━━━ Task inputs ━━━

import Summits.ResolutionOfSingularities.ResolutionOfSingularities.Theorems.FrobeniusLadderFInjectiveMacaulayficationGradedChartClause
import Summits.ResolutionOfSingularities.ResolutionOfSingularities.Theorems.FrobeniusLadderFInjectiveMacaulayficationGradedEngineOfChartClause
import HarnessLib

/-!
# G6 `stub_e8GradedFiModel`: `E₈⁰` in one weighted step at `p = 2, 3, 5` (crux `FInjectiveMacaulayfication`, §16)

Proof file for the registered stub G6 `stub_e8GradedFiModel` of crux stmt-ResolutionOfSingularities-15315
(`FrobeniusLadder.FInjectiveMacaulayfication`), skeleton v11 `86e9127b`, §16 THE GRADED ENGINE (CRUX-PLAN w45a v3; lead
seat res-L1-w45a-lead-1). [OURS · L1 W4.5a]

Over every field of characteristic `2`, `3` or `5` the surface `X₂² + X₀³ + X₁⁵ = 0` admits the crux's model (proper
birational, locally integral, Cohen–Macaulay with Frobenius closed parameter ideals) by the SINGLE weighted blow-up
`affineBlowup I₃₀` (weights `(10, 6, 15)`) of its only bad point — where towers of point blow-ups need `4`, `2`, `1`
steps (survey j023222, p156147, p139106) and the μ-cover engine of §15 is silent (its cover charts fail, tri-1 F1).
Proof: G4 `GradedChartClause.stub_gradedChartClause` (p488482) fed into the landed implication
`GradedEngineOfChartClause.e8GradedFiModel_of_gradedChartClause` (G4 ⇒ G6: `E8WeightedData` p466953 — homogeneity,
Veronese saturation for `N = 30`, off-origin clause at `p = 2, 3, 5` — and `E8Forms` p137855).
No definitions, no named facts. [folklore]
-/

set_option linter.dupNamespace false

open AlgebraicGeometry CategoryTheory Literature.AlgebraicGeometry.Resolution

namespace Summit.ResolutionOfSingularities.ResolutionOfSingularities.Theorems.FInjectiveMacaulayfication.E8GradedFiModel

open Summit.ResolutionOfSingularities.ResolutionOfSingularities.Theorems.FInjectiveMacaulayfication

/-- G6 **`E₈⁰` IN ONE WEIGHTED STEP AT `p = 2, 3, 5`** (registered stub `stub_e8GradedFiModel`): over every field of
characteristic `2`, `3` or `5` the surface `X₂² + X₀³ + X₁⁵ = 0` admits a proper birational model all of whose stalks
are domains satisfying the per-stalk clause of the crux, by the single weighted blow-up `affineBlowup I₃₀` (weights
`(10,6,15)`) — G4 through `e8GradedFiModel_of_gradedChartClause`. [folklore] -/
theorem stub_e8GradedFiModel : ∀ (p : ℕ) [Fact p.Prime], (p = 2 ∨ p = 3 ∨ p = 5) → ∀ (k : Type) [Field k] [CharP k p]
    (f : MvPolynomial (Fin 3) k), f = MvPolynomial.X 2 ^ 2 + MvPolynomial.X 0 ^ 3 + MvPolynomial.X 1 ^ 5 →
    ∃ (X' : Scheme.{0}) (π : X' ⟶ Spec (.of (MvPolynomial (Fin 3) k ⧸ Ideal.span {f}))), IsProper π ∧
      Literature.AlgebraicGeometry.Resolution.IsBirational π ∧
      ∀ y : X', IsDomain (X'.presheaf.stalk y) ∧ ∀ d : ℕ, ringKrullDim (X'.presheaf.stalk y) = d →
        ∀ s : Fin d → X'.presheaf.stalk y, (Ideal.span (Set.range s)).radical.IsMaximal →
          RingTheory.Sequence.IsWeaklyRegular (X'.presheaf.stalk y) (List.ofFn s) ∧
          ∀ z : X'.presheaf.stalk y, (∃ e : ℕ, z ^ p ^ e ∈
              Ideal.span ((fun w : X'.presheaf.stalk y => w ^ p ^ e) ''
                (Ideal.span (Set.range s) : Set (X'.presheaf.stalk y)))) →
            z ∈ Ideal.span (Set.range s) :=
  GradedEngineOfChartClause.e8GradedFiModel_of_gradedChartClause GradedChartClause.stub_gradedChartClause

end Summit.ResolutionOfSingularities.ResolutionOfSingularities.Theorems.FInjectiveMacaulayfication.E8GradedFiModel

━━━

What is needed: Every line of the data is to be printed again exactly.

Problem solution:
import Summits.ResolutionOfSingularities.ResolutionOfSingularities.Theorems.FrobeniusLadderFInjectiveMacaulayficationGradedChartClause
import Summits.ResolutionOfSingularities.ResolutionOfSingularities.Theorems.FrobeniusLadderFInjectiveMacaulayficationGradedEngineOfChartClause
import HarnessLib

/-!
# G6 `stub_e8GradedFiModel`: `E₈⁰` in one weighted step at `p = 2, 3, 5` (crux `FInjectiveMacaulayfication`, §16)

Proof file for the registered stub G6 `stub_e8GradedFiModel` of crux stmt-ResolutionOfSingularities-15315
(`FrobeniusLadder.FInjectiveMacaulayfication`), skeleton v11 `86e9127b`, §16 THE GRADED ENGINE (CRUX-PLAN w45a v3; lead
seat res-L1-w45a-lead-1). [OURS · L1 W4.5a]

Over every field of characteristic `2`, `3` or `5` the surface `X₂² + X₀³ + X₁⁵ = 0` admits the crux's model (proper
birational, locally integral, Cohen–Macaulay with Frobenius closed parameter ideals) by the SINGLE weighted blow-up
`affineBlowup I₃₀` (weights `(10, 6, 15)`) of its only bad point — where towers of point blow-ups need `4`, `2`, `1`
steps (survey j023222, p156147, p139106) and the μ-cover engine of §15 is silent (its cover charts fail, tri-1 F1).
Proof: G4 `GradedChartClause.stub_gradedChartClause` (p488482) fed into the landed implication
`GradedEngineOfChartClause.e8GradedFiModel_of_gradedChartClause` (G4 ⇒ G6: `E8WeightedData` p466953 — homogeneity,
Veronese saturation for `N = 30`, off-origin clause at `p = 2, 3, 5` — and `E8Forms` p137855).
No definitions, no named facts. [folklore]
-/

set_option linter.dupNamespace false

open AlgebraicGeometry CategoryTheory Literature.AlgebraicGeometry.Resolution

namespace Summit.ResolutionOfSingularities.ResolutionOfSingularities.Theorems.FInjectiveMacaulayfication.E8GradedFiModel

open Summit.ResolutionOfSingularities.ResolutionOfSingularities.Theorems.FInjectiveMacaulayfication

/-- G6 **`E₈⁰` IN ONE WEIGHTED STEP AT `p = 2, 3, 5`** (registered stub `stub_e8GradedFiModel`): over every field of
characteristic `2`, `3` or `5` the surface `X₂² + X₀³ + X₁⁵ = 0` admits a proper birational model all of whose stalks
are domains satisfying the per-stalk clause of the crux, by the single weighted blow-up `affineBlowup I₃₀` (weights
`(10,6,15)`) — G4 through `e8GradedFiModel_of_gradedChartClause`. [folklore] -/
theorem stub_e8GradedFiModel : ∀ (p : ℕ) [Fact p.Prime], (p = 2 ∨ p = 3 ∨ p = 5) → ∀ (k : Type) [Field k] [CharP k p]
    (f : MvPolynomial (Fin 3) k), f = MvPolynomial.X 2 ^ 2 + MvPolynomial.X 0 ^ 3 + MvPolynomial.X 1 ^ 5 →
    ∃ (X' : Scheme.{0}) (π : X' ⟶ Spec (.of (MvPolynomial (Fin 3) k ⧸ Ideal.span {f}))), IsProper π ∧
      Literature.AlgebraicGeometry.Resolution.IsBirational π ∧
      ∀ y : X', IsDomain (X'.presheaf.stalk y) ∧ ∀ d : ℕ, ringKrullDim (X'.presheaf.stalk y) = d →
        ∀ s : Fin d → X'.presheaf.stalk y, (Ideal.span (Set.range s)).radical.IsMaximal →
          RingTheory.Sequence.IsWeaklyRegular (X'.presheaf.stalk y) (List.ofFn s) ∧
          ∀ z : X'.presheaf.stalk y, (∃ e : ℕ, z ^ p ^ e ∈
              Ideal.span ((fun w : X'.presheaf.stalk y => w ^ p ^ e) ''
                (Ideal.span (Set.range s) : Set (X'.presheaf.stalk y)))) →
            z ∈ Ideal.span (Set.range s) :=
  GradedEngineOfChartClause.e8GradedFiModel_of_gradedChartClause GradedChartClause.stub_gradedChartClause

end Summit.ResolutionOfSingularities.ResolutionOfSingularities.Theorems.FInjectiveMacaulayfication.E8GradedFiModel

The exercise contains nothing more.